Give an example of a relation which is in 3NF but not in BCNF? How will you convert that relation to BCNF?
The correct answer and explanation is :
Example of a Relation in 3NF but not in BCNF:
Consider the relation R(A, B, C) with the following functional dependencies (FDs):
- A → B
- B → A
- C → B
Assume that the candidate keys for this relation are: {A, C} and {B, C}
Step 1: Check for 3NF
A relation is in Third Normal Form (3NF) if for every functional dependency X → Y, at least one of the following is true:
- X → Y is a trivial FD (Y ⊆ X)
- X is a superkey
- Every attribute in Y is a prime attribute (i.e., part of some candidate key)
Let’s evaluate the FDs:
- A → B: A is not a superkey, but B is a prime attribute (since {B, C} is a candidate key) → ✅ Satisfies 3NF
- B → A: Same logic as above → ✅ Satisfies 3NF
- C → B: C is not a superkey and B is a prime attribute → ✅ Satisfies 3NF
✅ Thus, the relation is in 3NF
Step 2: Check for BCNF
A relation is in Boyce-Codd Normal Form (BCNF) if for every functional dependency X → Y, X is a superkey.
- A → B: A is not a superkey → ❌ Violates BCNF
- B → A: B is not a superkey → ❌ Violates BCNF
- C → B: C is not a superkey → ❌ Violates BCNF
❌ So, the relation is not in BCNF
Step 3: Convert to BCNF
To convert to BCNF, decompose R based on the violating FD A → B:
- Create R1(A, B) with FDs: A → B and B → A
→ A is a key in R1 → R1 is in BCNF - Create R2(A, C)
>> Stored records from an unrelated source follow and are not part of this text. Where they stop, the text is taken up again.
import Summits.Ventures.AbcShadow.SH04.PairStatement
import Summits.Ventures.AbcShadow.SH04.LStar

/-!
# Venture AbcShadow — SH-04 STATEMENTS for [BVY04, Thm 1.7]: the pair `(p, n)` of `xⁿ + p^α yⁿ = 3^β z³` does not occur

HONEST FRAMING. Statement file of the work-bound cell `abc-shadow` (row SH-04, sub-rows "the two printed possibly-exceptional pairs
`(p, n) = (7, 13)` and `(13, 7)` of [BVY04, Thm 1.7]"; typer seat `abc-shadow-typ-1`, lineage g3). It PROVES NOTHING about any equation:
it types, as a plain `Prop` with parameters, `SH04Pair17 p n` := "for all `α ≥ 1`, `β ≥ 1` with `β` coprime to `3`, `xⁿ + p^α yⁿ = 3^β z³`
has NO solution in pairwise coprime integers `x, y, z` with `|xy| > 1`" — the conclusion of the tree's rendering of the printed theorem
`Literature.NumberTheory.DiophantineGeometry.BennettVatsalYazdani2004.thm17` at one pair (same binder shape), and `Thm17With E` =
Theorem 1.7 with a VARIABLE exception set (`thm17With_printed`: at `E = {(7,13), (13,7)}` it is print's `thm17`), with the pure-logic
lemmas `sh04Pair17_of_thm17`, `thm17With_of_pairs`. Both printed pairs are CLOSED-by-us in the cell's census by the L\* route
(`SH04/LStar.lean`; crit-1-SH30.md f156d45a09d77339) — here the CM forms are the two rational newforms of level 243 (`j = 0`, CM by
`ℚ(√−3)`): the certificate's `243.1` = the newform of `y² + y = x³ + 2` (congruent to the survivor `1701.18` modulo `(13, θ)`) and
`243.2` = the newform of `y² + y = x³ − 1` (congruent to the survivors `3159.8`, `3159.15` modulo `(7, θ)`) [certificate extension
j314368 part E2: "f = newform 243.1 … a_p(f) = 5 mod 13" at `p = 7`, "f = newform 243.2 … a_p(f) = 0 mod 7" at `p = 13` — matched by
`a₇ = 5` resp. `a₁₃ = −7` of these two curves, `cmCubicTrace_values`]. For the kernel SANITY SLICES of those congruences in the level files
`SH04/Level1701*.lean`, `SH04/Level3159*.lean`, this file also supplies `cmCubicTrace t q` = the trace of Frobenius of `y² + y = x³ + t`
COMPUTED IN THE KERNEL by point counting (`cm27Trace = cmCubicTrace (−7)` is the 27a1 case of `SH04/LStar.lean`). ADJACENT results
(signature (n,n,3)), NOT abc: nothing here is a claim on the abc conjecture or on any summit; no side on IUT. AI-typed.
-/

namespace Summit.Ventures.AbcShadow

open Literature.NumberTheory.DiophantineGeometry.BennettVatsalYazdani2004 (thm17)

/-- **SH-04, generic [Thm 1.7] pair target** `SH04Pair17 p n`: for all `α ≥ 1` and `β ≥ 1` coprime to `3`, the equation
`xⁿ + p^α · yⁿ = 3^β · z³` has NO solution in pairwise coprime integers `x, y, z` with `|xy| > 1` — the conclusion of [BVY04, Thm 1.7] at
the pair `(p, n)` (print asserts it for prime `n ≥ 7`, `p ∈ {7, 11, 13}`, unless, possibly, `(p, n) ∈ {(7,13), (13,7)}`). Plain `Prop`;
nothing is asserted. ADJACENT, NOT abc. [cite: BennettVatsalYazdani2004, Thm 1.7 pp.1400-1401 (conclusion at one pair (p, n))] -/
def SH04Pair17 (p n : ℕ) : Prop :=
  ∀ α β : ℕ, 0 < α → 0 < β → Nat.Coprime β 3 → ∀ x y z : ℤ, IsCoprime x y → IsCoprime x z → IsCoprime y z → 1 < |x * y| →
    x ^ n + (p : ℤ) ^ α * y ^ n ≠ 3 ^ β * z ^ 3

/-- **What print gives** [cite: BennettVatsalYazdani2004, Thm 1.7 pp.1400-1401]: for prime `n ≥ 7` and `p ∈ {7, 11, 13}` with
`(p, n) ∉ {(7,13), (13,7)}`, Theorem 1.7 as printed is exactly `SH04Pair17 p n`. -/
theorem sh04Pair17_of_thm17 (h17 : thm17) {p n : ℕ} (hn : n.Prime) (h7 : 7 ≤ n) (hp : p ∈ ({7, 11, 13} : Finset ℕ))
    (he1 : ¬ (p = 7 ∧ n = 13)) (he2 : ¬ (p = 13 ∧ n = 7)) : SH04Pair17 p n :=
  fun α β hα hβ hβ3 x y z hxy hxz hyz hbig => h17 n hn h7 p hp α β hα hβ hβ3 he1 he2 x y z hxy hxz hyz hbig

/-- **The exception set of [BVY04, Thm 1.7] as a parameter (pure logic).** `Thm17With E` := Theorem 1.7 as printed with the
possibly-exceptional pairs replaced by the finite set `E` (`thm17With_printed`: `E = {(7,13), (13,7)}` is print's `thm17`). Nothing is
asserted. [cite: BennettVatsalYazdani2004, Thm 1.7 pp.1400-1401 (statement with a variable exception list)] -/
def Thm17With (E : Finset (ℕ × ℕ)) : Prop :=
  ∀ n : ℕ, n.Prime → 7 ≤ n → ∀ p : ℕ, p ∈ ({7, 11, 13} : Finset ℕ) → ∀ α β : ℕ, 0 < α → 0 < β →
    Nat.Coprime β 3 → (p, n) ∉ E →
    ∀ x y z : ℤ, IsCoprime x y → IsCoprime x z → IsCoprime y z → 1 < |x * y| →
    x ^ n + (p : ℤ) ^ α * y ^ n ≠ 3 ^ β * z ^ 3

/-- Print's Theorem 1.7 is `Thm17With {(7,13), (13,7)}` (pure logic: `(p, n) ∉ {(7,13), (13,7)}` ⇔ the two printed "unless" clauses).
[cite: BennettVatsalYazdani2004, Thm 1.7 pp.1400-1401] -/
theorem thm17With_printed : Thm17With {(7, 13), (13, 7)} ↔ thm17 := by
  constructor
  · intro h n hn h7 p hp α β hα hβ hβ3 he1 he2 x y z hxy hxz hyz hbig
    refine h n hn h7 p hp α β hα hβ hβ3 ?_ x y z hxy hxz hyz hbig
    intro hmem
    simp only [Finset.mem_insert, Finset.mem_singleton, Prod.mk.injEq] at hmem
    rcases hmem with ⟨rfl, rfl⟩ | ⟨rfl, rfl⟩
    · exact he1 ⟨rfl, rfl⟩
    · exact he2 ⟨rfl, rfl⟩
  · intro h n hn h7 p hp α β hα hβ hβ3 hmem x y z hxy hxz hyz hbig
    refine h n hn h7 p hp α β hα hβ hβ3 ?_ ?_ x y z hxy hxz hyz hbig
    · rintro ⟨rfl, rfl⟩
      exact hmem (by simp)
    · rintro ⟨rfl, rfl⟩
      exact hmem (by simp)

/-- **Striking closed pairs (pure logic).** If Theorem 1.7 holds with exception set `E` and every pair of `E` outside `E'` does not occur
(`SH04Pair17`), then Theorem 1.7 holds with exception set `E'`. [cite: BennettVatsalYazdani2004, Thm 1.7 pp.1400-1401] -/
theorem thm17With_of_pairs {E E' : Finset (ℕ × ℕ)} (hE : Thm17With E)
    (hclosed : ∀ pn ∈ E, pn ∉ E' → SH04Pair17 pn.1 pn.2) : Thm17With E' := by
  intro n hn h7 p hp α β hα hβ hβ3 hexc x y z hxy hxz hyz hbig
  by_cases hmem : (p, n) ∈ E
  · exact hclosed (p, n) hmem hexc α β hα hβ hβ3 x y z hxy hxz hyz hbig
  · exact hE n hn h7 p hp α β hα hβ hβ3 hmem x y z hxy hxz hyz hbig

/-! ## Kernel bookkeeping: traces of the CM curves `y² + y = x³ + t` (level 27: `t = −7`; level 243: `t = 2`, `t = −1`) -/

/-- The trace of Frobenius `a_q` of the elliptic curve `y² + y = x³ + t` (`j = 0`, CM by `ℚ(√−3)`) at an odd prime `q`, COMPUTED IN THE
KERNEL by point counting: `y² + y = x³ + t ⇔ (2y + 1)² = 4x³ + 4t + 1`, so `a_q = −Σ_{x mod q} χ_q(4x³ + 4t + 1)` (Legendre symbol
`legendreSymZ` of `SH04/BD10Package.lean`). `t = −7`: 27a1 (= `cm27Trace`); `t = 2`, `t = −1`: the two rational newforms of level 243
(the certificate's `243.1`, `243.2`). [folklore] -/
def cmCubicTrace (t : ℤ) (q : ℕ) : ℤ :=
  -(((List.range q).map fun x : ℕ => legendreSymZ (4 * (x : ℤ) ^ 3 + 4 * t + 1) q).sum)

/-- The traces of the two level-243 CM curves at the odd primes `5 ≤ q ≤ 37`, `q ≠ 3` (kernel evaluation): `y² + y = x³ + 2`:
`0, 5, 0, 2, 0, 8, 0, 0, −7, −1`; `y² + y = x³ − 1`: `0, −4, 0, −7, 0, −1, 0, 0, 11, −10` at `q = 5, 7, 11, 13, 17, 19, 23, 29, 31, 37`
(`a_q = 0` at `q ≡ 2 (mod 3)`; `a₇ = 5 ≡ 5 (mod 13)` and `a₁₃ = −7 ≡ 0 (mod 7)` are the values the certificate extension j314368 part E2
prints for its `243.1` at `p = 7` and `243.2` at `p = 13`). [folklore] -/
theorem cmCubicTrace_values :
    ([5, 7, 11, 13, 17, 19, 23, 29, 31, 37] : List ℕ).map (cmCubicTrace 2) = [0, 5, 0, 2, 0, 8, 0, 0, -7, -1] ∧
      ([5, 7, 11, 13, 17, 19, 23, 29, 31, 37] : List ℕ).map (cmCubicTrace (-1)) = [0, -4, 0, -7, 0, -1, 0, 0, 11, -10] := by
  constructor <;> decide +kernel

/-- `cm27Trace` of `SH04/LStar.lean` is the case `t = −7` (`4·(−7) + 1 = −27`). [folklore] -/
theorem cm27Trace_eq_cmCubicTrace (q : ℕ) : cm27Trace q = cmCubicTrace (-7) q := by
  simp only [cm27Trace, cmCubicTrace]
  congr 3
  funext x
  congr 1
  ring

end Summit.Ventures.AbcShadow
→ From original keys, A and C together form a key → R2 is in BCNF
✅ Now both R1 and R2 are in BCNF, and the decomposition is lossless and dependency-preserving (in this case, because A ↔ B).
Summary
A relation can be in 3NF but not in BCNF when a non-superkey determines a prime attribute. BCNF requires stricter rules: only superkeys can determine other attributes. To enforce BCNF, decompose the relation using violating FDs while ensuring lossless join and, if possible, dependency preservation.